Towards Fault-Tolerant Hybrid-Parallel Training at Scale with Reliable and Efficient In-memory Checkpointing

To efficiently scale large model (LM) training, researchers transition from data parallelism (DP) to hybrid parallelism (HP) on GPU clusters, which frequently experience hardware and software failures. Existing works introduce in-memory checkpointing optimizations that snapshot parameters to device memory for rapid failure recovery. However, these methods introduce severe resource competition between checkpointing and training, which can work under DP but can hardly scale under resource-intensive HP. To ensure low checkpointing overhead for hybrid-parallel training, this paper introduces a distributed in-memory checkpointing system with near-zero in-memory saving overhead. It strives from two aspects to mitigate the on-host resource competition caused by in-memory checkpointing: (1) It introduces Hierarchical Asynchronous Snapshotting Coordination in the checkpoint saving stage. This approach uses three-level asynchronous on-device scheduling to enhance parallelism between snapshotting and training, thereby minimizing snapshotting overhead. (2) It proposes Hybrid In-memory Checkpoint Protection to enhance checkpoint completeness during hardware failures. Unlike methods that require inter-node communications, which may block training under HP, it creates intra-node redundancy with efficient resource utilization, protecting training against hardware failures with minimal overhead. With these methods, this work enables fast restart for failed HP training with Distributed In-memory Checkpoint Loading, bypassing inefficiencies in NFS reads. In our evaluation, we achieve zero in-memory checkpoint saving overhead on Frontier while training Llama-2-34B on 256 MI250X devices (512 GPUs).

翻译：为高效扩展大规模模型（LM）训练，研究者正从数据并行（DP）转向在GPU集群上采用混合并行（HP）策略，而此类集群常面临硬件与软件故障。

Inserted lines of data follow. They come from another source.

import Summits.AtomisticToContinuum.HydrodynamicLimit.Theorems.ImplosionDichotomyPolynomialCompressionUniquenessIdentity
import Summits.AtomisticToContinuum.HydrodynamicLimit.Theorems.ImplosionDichotomyPolynomialCompressionShadowingDefs
import Literature.Analysis.FunctionSpaces.TorusSupNormContinuity

/-!
# Regularity of the shadowing level energies (line `log-lipschitz-budget`, stub 4)

Helper file for the line `log-lipschitz-budget` of the crux
`ImplosionDichotomy.PolynomialCompression` (stub `stub_logBudgetShadowing`, blueprint §5 CLOSE).
A σ-solution `(ρ, u, θ)` of the hard-sphere Euler system with pressure law `ρ θ ζ(ρ)` (`ζ` smooth
on an open set `J` containing the densities) is compared with a reference solution `(ρ₁, u₁, θ₁)`
(an `IsHardSphereEulerSolution σ₁ T ρ₁ u₁ θ₁`, any `σ₁`); the difference `(δρ, δu, δθ)` is measured
by the weighted level-`k` energies `E_k(s) = ∫ e_k(s, x) dx` (`shadowE0 … shadowE3` of
`…ShadowingDefs`) with densities `e_k = Σ_{|α| = k} ½ (A (∂^α δρ)² + ρ ‖∂^α δu‖² + B (∂^α δθ)²)`
(ordered multi-indices, outermost derivative = outermost sum) and the Friedrichs weights
`A = θ (ζ(ρ) + ρ ζ'(ρ)) / ρ = shadowWeightA`, `B = 3ρ/(2θ) = shadowWeightB` of the σ-solution.

The file supplies the regularity inputs of the Grönwall shell (`torus_energy_le_of_balance`) and
of the closing continuity (bootstrap) argument:

* `isSmoothSpaceTimeOn_shadowDensity0 … 3` (weights inline) and
  `isSmoothSpaceTimeOn_shadowE0_integrand … E3_integrand` (literally the bodies of `shadowE_k`) —
  the densities `e_k` are jointly smooth on `[0, T) × 𝕋³` (algebra of jointly smooth fields and
  `Torus.IsSmoothSpaceTimeOn.partialDeriv` on the time set `Ico 0 T` of unique differentiability);
  `isSmoothSpaceTimeOn_shadowWeightA/B` — the named weights are jointly smooth;
* `continuousOn_shadowE0 … 3` — `shadowE_k …` is continuous on `[0, T)`
  (`Torus.IsSmoothSpaceTimeOn.continuousOn_integral`);
* `shadow_sup_continuous` (scalar) / `shadow_sup_continuous_vec` (`V3`-valued) — for a jointly
  smooth field `φ` on `[0, T) × 𝕋³` the sup norm `s ↦ (eSupNorm (φ s)).toReal` is continuous on
  `[0, T)`, dominates `|φ s x|`, and is below every pointwise bound `M ≥ 0` (re-export of
  `Torus.IsSmoothSpaceTimeOn.continuousOn_toReal_eSupNorm`, `Torus.norm_le_toReal_eSupNorm`).

All bridges between the inline and the named spellings are definitional (`exact` closes them).
-/

noncomputable section

namespace Summit.AtomisticToContinuum.HydrodynamicLimit.Theorems

open Set Filter Topology MeasureTheory
open scoped ContDiff ENNReal
open Literature.MathematicalPhysics.KineticTheory Literature.Analysis.FunctionSpaces

/-! ### Algebra of jointly smooth fields (squares, norm squares, the generic energy term) -/

section Algebra

variable {S : Set ℝ}

/-- Squares of jointly smooth scalar fields are jointly smooth. [folklore] -/
theorem isSmoothSpaceTimeOn_sq {φ : ℝ → T3 → ℝ} (h : Torus.IsSmoothSpaceTimeOn S φ) :
    Torus.IsSmoothSpaceTimeOn S (fun s x => φ s x ^ 2) :=
  ContDiffOn.pow h 2

/-- Norm squares of jointly smooth `V3`-valued fields are jointly smooth. [folklore] -/
theorem isSmoothSpaceTimeOn_norm_sq {w : ℝ → T3 → V3} (h : Torus.IsSmoothSpaceTimeOn S w) :
    Torus.IsSmoothSpaceTimeOn S (fun s x => ‖w s x‖ ^ 2) :=
  ContDiffOn.norm_sq ℝ h

/-- Constant multiples of jointly smooth scalar fields are jointly smooth. [folklore] -/
theorem isSmoothSpaceTimeOn_const_mul {φ : ℝ → T3 → ℝ} (h : Torus.IsSmoothSpaceTimeOn S φ)
    (c : ℝ) : Torus.IsSmoothSpaceTimeOn S (fun s x => c * φ s x) :=
  contDiffOn_const.mul h

/-- The generic level-energy term `½ (A X² + P ‖W‖² + B Y²)` is jointly smooth when the weights
`A, P, B`, the scalar entries `X, Y` and the vector entry `W` are. [folklore] -/
theorem isSmoothSpaceTimeOn_energyTerm {A P B X Y : ℝ → T3 → ℝ} {W : ℝ → T3 → V3}
    (hA : Torus.IsSmoothSpaceTimeOn S A) (hP : Torus.IsSmoothSpaceTimeOn S P)
    (hB : Torus.IsSmoothSpaceTimeOn S B) (hX : Torus.IsSmoothSpaceTimeOn S X)
    (hW : Torus.IsSmoothSpaceTimeOn S W) (hY : Torus.IsSmoothSpaceTimeOn S Y) :
    Torus.IsSmoothSpaceTimeOn S
      (fun s x => 1 / 2 * (A s x * X s x ^ 2 + P s x * ‖W s x‖ ^ 2 + B s x * Y s x ^ 2)) :=
  isSmoothSpaceTimeOn_const_mul
    (((hA.mul (isSmoothSpaceTimeOn_sq hX)).add (hP.mul (isSmoothSpaceTimeOn_norm_sq hW))).add
      (hB.mul (isSmoothSpaceTimeOn_sq hY))) _

end Algebra

/-! ### Joint smoothness of the level densities -/

section Densities

/-- **Level 0.** The density `e₀ = ½ (A δρ² + ρ ‖δu‖² + B δθ²)` of `shadowE0` is jointly smooth on
`[0, T) × 𝕋³`. [folklore] -/
theorem isSmoothSpaceTimeOn_shadowDensity0 :
    ∀ {σ σ₁ T : ℝ} {ρ θ ρ₁ θ₁ : ℝ → T3 → ℝ} {u u₁ : ℝ → T3 → V3} {ζ : ℝ → ℝ} {J : Set ℝ},
    IsHardSphereEulerSolution σ T ρ u θ → IsHardSphereEulerSolution σ₁ T ρ₁ u₁ θ₁ → IsOpen J →
    ContDiffOn ℝ (⊤ : ℕ∞) ζ J → (∀ t ∈ Ico 0 T, ∀ x, ρ t x ∈ J) →
    Torus.IsSmoothSpaceTimeOn (Ico 0 T) (fun s x => 1 / 2 *
      (θ s x * (ζ (ρ s x) + ρ s x * deriv ζ (ρ s x)) / ρ s x * (ρ s x - ρ₁ s x) ^ 2 +
        ρ s x * ‖u s x - u₁ s x‖ ^ 2 + 3 / 2 * ρ s x / θ s x * (θ s x - θ₁ s x) ^ 2)) := by
  intro σ σ₁ T ρ θ ρ₁ θ₁ u u₁ ζ J hE hE₁ hJ hζ hρJ
  exact isSmoothSpaceTimeOn_energyTerm (isSmoothSpaceTimeOn_weightA hE hJ hζ hρJ) hE.smooth_density
    (isSmoothSpaceTimeOn_weightB hE) (hE.smooth_density.sub hE₁.smooth_density)
    (hE.smooth_velocity.sub hE₁.smooth_velocity) (hE.smooth_temperature.sub hE₁.smooth_temperature)

/-- **Level 1.** The density `e₁ = Σₗ ½ (A (∂ₗδρ)² + ρ ‖∂ₗδu‖² + B (∂ₗδθ)²)` of `shadowE1` is jointly
smooth on `[0, T) × 𝕋³`. [folklore] -/
theorem isSmoothSpaceTimeOn_shadowDensity1 :
    ∀ {σ σ₁ T : ℝ} {ρ θ ρ₁ θ₁ : ℝ → T3 → ℝ} {u u₁ : ℝ → T3 → V3} {ζ : ℝ → ℝ} {J : Set ℝ},
    IsHardSphereEulerSolution σ T ρ u θ → IsHardSphereEulerSolution σ₁ T ρ₁ u₁ θ₁ → IsOpen J →
    ContDiffOn ℝ (⊤ : ℕ∞) ζ J → (∀ t ∈ Ico 0 T, ∀ x, ρ t x ∈ J) →
    Torus.IsSmoothSpaceTimeOn (Ico 0 T) (fun s x => ∑ l : Fin 3, 1 / 2 *
      (θ s x * (ζ (ρ s x) + ρ s x * deriv ζ (ρ s x)) / ρ s x *
          (Torus.partialDeriv l (fun y => ρ s y - ρ₁ s y) x) ^ 2 +
        ρ s x * ‖Torus.partialDeriv l (fun y => u s y - u₁ s y) x‖ ^ 2 +
        3 / 2 * ρ s x / θ s x * (Torus.partialDeriv l (fun y => θ s y - θ₁ s y) x) ^ 2)) := by
  intro σ σ₁ T ρ θ ρ₁ θ₁ u u₁ ζ J hE hE₁ hJ hζ hρJ
  have hU : UniqueDiffOn ℝ (Ico (0 : ℝ) T) := uniqueDiffOn_Ico 0 T
  refine Torus.IsSmoothSpaceTimeOn.sum fun l _ => ?_
  exact isSmoothSpaceTimeOn_energyTerm (isSmoothSpaceTimeOn_weightA hE hJ hζ hρJ) hE.smooth_density
    (isSmoothSpaceTimeOn_weightB hE) ((hE.smooth_density.sub hE₁.smooth_density).partialDeriv hU l)
    ((hE.smooth_velocity.sub hE₁.smooth_velocity).partialDeriv hU l)
    ((hE.smooth_temperature.sub hE₁.smooth_temperature).partialDeriv hU l)

/-- **Level 2.** The density `e₂ = Σᵢ Σₗ ½ (A (∂ᵢ∂ₗδρ)² + ρ ‖∂ᵢ∂ₗδu‖² + B (∂ᵢ∂ₗδθ)²)` of `shadowE2`
is jointly smooth on `[0, T) × 𝕋³`. [folklore] -/
theorem isSmoothSpaceTimeOn_shadowDensity2 :
    ∀ {σ σ₁ T : ℝ} {ρ θ ρ₁ θ₁ : ℝ → T3 → ℝ} {u u₁ : ℝ → T3 → V3} {ζ : ℝ → ℝ} {J : Set ℝ},
    IsHardSphereEulerSolution σ T ρ u θ → IsHardSphereEulerSolution σ₁ T ρ₁ u₁ θ₁ → IsOpen J →
    ContDiffOn ℝ (⊤ : ℕ∞) ζ J → (∀ t ∈ Ico 0 T, ∀ x, ρ t x ∈ J) →
    Torus.IsSmoothSpaceTimeOn (Ico 0 T) (fun s x => ∑ i : Fin 3, ∑ l : Fin 3, 1 / 2 *
      (θ s x * (ζ (ρ s x) + ρ s x * deriv ζ (ρ s x)) / ρ s x *
          (Torus.partialDeriv i (Torus.partialDeriv l (fun y => ρ s y - ρ₁ s y)) x) ^ 2 +
        ρ s x * ‖Torus.partialDeriv i (Torus.partialDeriv l (fun y => u s y - u₁ s y)) x‖ ^ 2 +
        3 / 2 * ρ s x / θ s x *
          (Torus.partialDeriv i (Torus.partialDeriv l (fun y => θ s y - θ₁ s y)) x) ^ 2)) := by
  intro σ σ₁ T ρ θ ρ₁ θ₁ u u₁ ζ J hE hE₁ hJ hζ hρJ
  have hU : UniqueDiffOn ℝ (Ico (0 : ℝ) T) := uniqueDiffOn_Ico 0 T
  refine Torus.IsSmoothSpaceTimeOn.sum fun i _ => Torus.IsSmoothSpaceTimeOn.sum fun l _ => ?_
  exact isSmoothSpaceTimeOn_energyTerm (isSmoothSpaceTimeOn_weightA hE hJ hζ hρJ) hE.smooth_density
    (isSmoothSpaceTimeOn_weightB hE)
    (((hE.smooth_density.sub hE₁.smooth_density).partialDeriv hU l).partialDeriv hU i)
    (((hE.smooth_velocity.sub hE₁.smooth_velocity).partialDeriv hU l).partialDeriv hU i)
    (((hE.smooth_temperature.sub hE₁.smooth_temperature).partialDeriv hU l).partialDeriv hU i)

/-- **Level 3.** The density
`e₃ = Σⱼ Σᵢ Σₗ ½ (A (∂ⱼ∂ᵢ∂ₗδρ)² + ρ ‖∂ⱼ∂ᵢ∂ₗδu‖² + B (∂ⱼ∂ᵢ∂ₗδθ)²)` of `shadowE3` is jointly smooth
on `[0, T) × 𝕋³`. [folklore] -/
theorem isSmoothSpaceTimeOn_shadowDensity3 :
    ∀ {σ σ₁ T : ℝ} {ρ θ ρ₁ θ₁ : ℝ → T3 → ℝ} {u u₁ : ℝ → T3 → V3} {ζ : ℝ → ℝ} {J : Set ℝ},
    IsHardSphereEulerSolution σ T ρ u θ → IsHardSphereEulerSolution σ₁ T ρ₁ u₁ θ₁ → IsOpen J →
    ContDiffOn ℝ (⊤ : ℕ∞) ζ J → (∀ t ∈ Ico 0 T, ∀ x, ρ t x ∈ J) →
    Torus.IsSmoothSpaceTimeOn (Ico 0 T) (fun s x => ∑ j : Fin 3, ∑ i : Fin 3, ∑ l : Fin 3, 1 / 2 *
      (θ s x * (ζ (ρ s x) + ρ s x * deriv ζ (ρ s x)) / ρ s x *
          (Torus.partialDeriv j (Torus.partialDeriv i (Torus.partialDeriv l
            (fun y => ρ s y - ρ₁ s y))) x) ^ 2 +
        ρ s x * ‖Torus.partialDeriv j (Torus.partialDeriv i (Torus.partialDeriv l
            (fun y => u s y - u₁ s y))) x‖ ^ 2 +
        3 / 2 * ρ s x / θ s x *
          (Torus.partialDeriv j (Torus.partialDeriv i (Torus.partialDeriv l
            (fun y => θ s y - θ₁ s y))) x) ^ 2)) := by
  intro σ σ₁ T ρ θ ρ₁ θ₁ u u₁ ζ J hE hE₁ hJ hζ hρJ
  have hU : UniqueDiffOn ℝ (Ico (0 : ℝ) T) := uniqueDiffOn_Ico 0 T
  refine Torus.IsSmoothSpaceTimeOn.sum fun j _ => Torus.IsSmoothSpaceTimeOn.sum fun i _ =>
    Torus.IsSmoothSpaceTimeOn.sum fun l _ => ?_
  exact isSmoothSpaceTimeOn_energyTerm (isSmoothSpaceTimeOn_weightA hE hJ hζ hρJ) hE.smooth_density
    (isSmoothSpaceTimeOn_weightB hE)
    ((((hE.smooth_density.sub hE₁.smooth_density).partialDeriv hU l).partialDeriv hU i).partialDeriv
      hU j)
    ((((hE.smooth_velocity.sub hE₁.smooth_velocity).partialDeriv hU l).partialDeriv hU
      i).partialDeriv hU j)
    ((((hE.smooth_temperature.sub hE₁.smooth_temperature).partialDeriv hU l).partialDeriv hU
      i).partialDeriv hU j)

现有工作引入了内存检查点优化技术，将参数快照保存至设备内存以实现快速故障恢复。然而，这些方法在检查点保存与训练过程之间引发了严重的资源竞争，虽可在DP环境下工作，却难以在资源密集的HP场景下扩展。为确保混合并行训练的低检查点开销，本文提出了一种分布式内存检查点系统，其内存保存开销近乎为零。该系统从两方面着力缓解内存检查点引发的宿主机资源竞争：（1）在检查点保存阶段引入分层异步快照协调机制。该方法采用三级异步设备端调度，增强快照与训练间的并行性，从而最小化快照开销。（2）提出混合内存检查点保护方案，以提升硬件故障期间检查点的完整性。不同于需要节点间通信（可能在HP下阻塞训练）的方法，该方案通过高效的资源利用创建节点内冗余，以最小开销保护训练过程免受硬件故障影响。结合这些方法，本研究通过分布式内存检查点加载实现了故障HP训练的快速重启，规避了NFS读取的低效问题。在评估中，我们在Frontier系统上使用256台MI250X设备（512个GPU）训练Llama-2-34B模型时，实现了零内存检查点保存开销。